Methods: Single nucleotide polymorphisms (SNPs) C-1065A, T-855C and T-778C in the proximal promoter region of apoM gene were validated to represent in Han Chinese. Further genotyping experiments in 170 T2D patients and 156 non-diabetic control subjects were performed with polymerase chain reaction-restriction fragment length polymorphism (PCR-RFLP).
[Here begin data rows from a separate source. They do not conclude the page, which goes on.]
/-- **Local chart description of `Ψ`**: on `e.symm '' ball (F x₀) ρ₀ ∩ V` we have
`Ψ = e.symm ∘ g ∘ e`. [folklore] -/
theorem Ψ_local {x₀ : Fin N → ℝ} (hball : closedBall (I.F x₀) S.ρ₀ ⊆ I.Y) {q : M} (hqV : q ∈ S.V)
    (hq : q ∈ I.e.symm '' ball (I.F x₀) S.ρ₀) :
    q ∈ I.e.source ∧ I.e q ∈ ball (I.F x₀) S.ρ₀ ∧ S.Ψ q = I.e.symm (S.g (I.e q)) := by
  obtain ⟨z, hz, rfl⟩ := hq
  have hzt : z ∈ I.e.target := I.Y_subset_target (hball (ball_subset_closedBall hz))
  have hsrc : I.e.symm z ∈ I.e.source := I.e.map_target hzt
  have hez : I.e (I.e.symm z) = z := I.e.right_inv hzt
  refine ⟨hsrc, by rwa [hez], ?_⟩
  obtain ⟨x, hx, hfx⟩ := S.exists_of_mem_V hqV
  have hxD : x ∈ I.D := ⟨S.Kb_space_subset hx, show I.f x ∈ I.e.source by rw [hfx]; exact hsrc⟩
  have hF : I.F x = z := by show I.e (I.f x) = z; rw [hfx, hez]
  rw [← hfx, S.Ψ_f (S.Kb_space_subset hx), S.fbend_of_mem hxD, ← S.g_F hxD, hF, hfx, hez]

/-- The local open piece of `V` about a point of `V ∩ Mq`. [folklore] -/
def Opiece (x₀ : Fin N → ℝ) : Set M := S.V ∩ I.e.symm '' ball (I.F x₀) S.ρ₀

/-- Auxiliary step of the bending construction (`isOpen_Opiece`). [folklore] -/
theorem isOpen_Opiece {x₀ : Fin N → ℝ} (hball : closedBall (I.F x₀) S.ρ₀ ⊆ I.Y) : IsOpen (S.Opiece x₀) := by
  refine S.isOpen_V.inter (I.e.symm.isOpen_image_of_subset_source isOpen_ball ?_)
  rw [I.e.symm_source]
  exact ball_subset_closedBall.trans (hball.trans I.Y_subset_target)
Results: Single marker analysis for SNP T-778C indicated that T2D patients had increased frequency of C allele in comparison with non-diabetic controls (10.6% versus 5.8%, P = 0.026, OR = 1.934). In non-diabetic controls, the carriers with CT and CC genotypes had higher plasma CHO (221.7 versus 204.2 mg/dL, P = 0.033) and fasting plasma glucose (FPG) (92.6 versus 89.7 mg/dL, P = 0.041) levels than the subjects with TT genotype. Further analysis with adjustment for age, BMI, SBP, DBP, CHO and TG demonstrated that this SNP was strongly associated with T2D (P = 0.013, OR = 2.287). Haplotype analysis for those three SNPs, however, indicated that the common haplotypes were less informative than studying the role of the T-778C variant independently of the haplotype context.
Conclusion: The present study provided the first evidence that SNP T-778C in the proximal promoter region of apoM gene was associated with the levels of plasma CHO and FPG and also conferred the risk in the development of T2D among Han Chinese.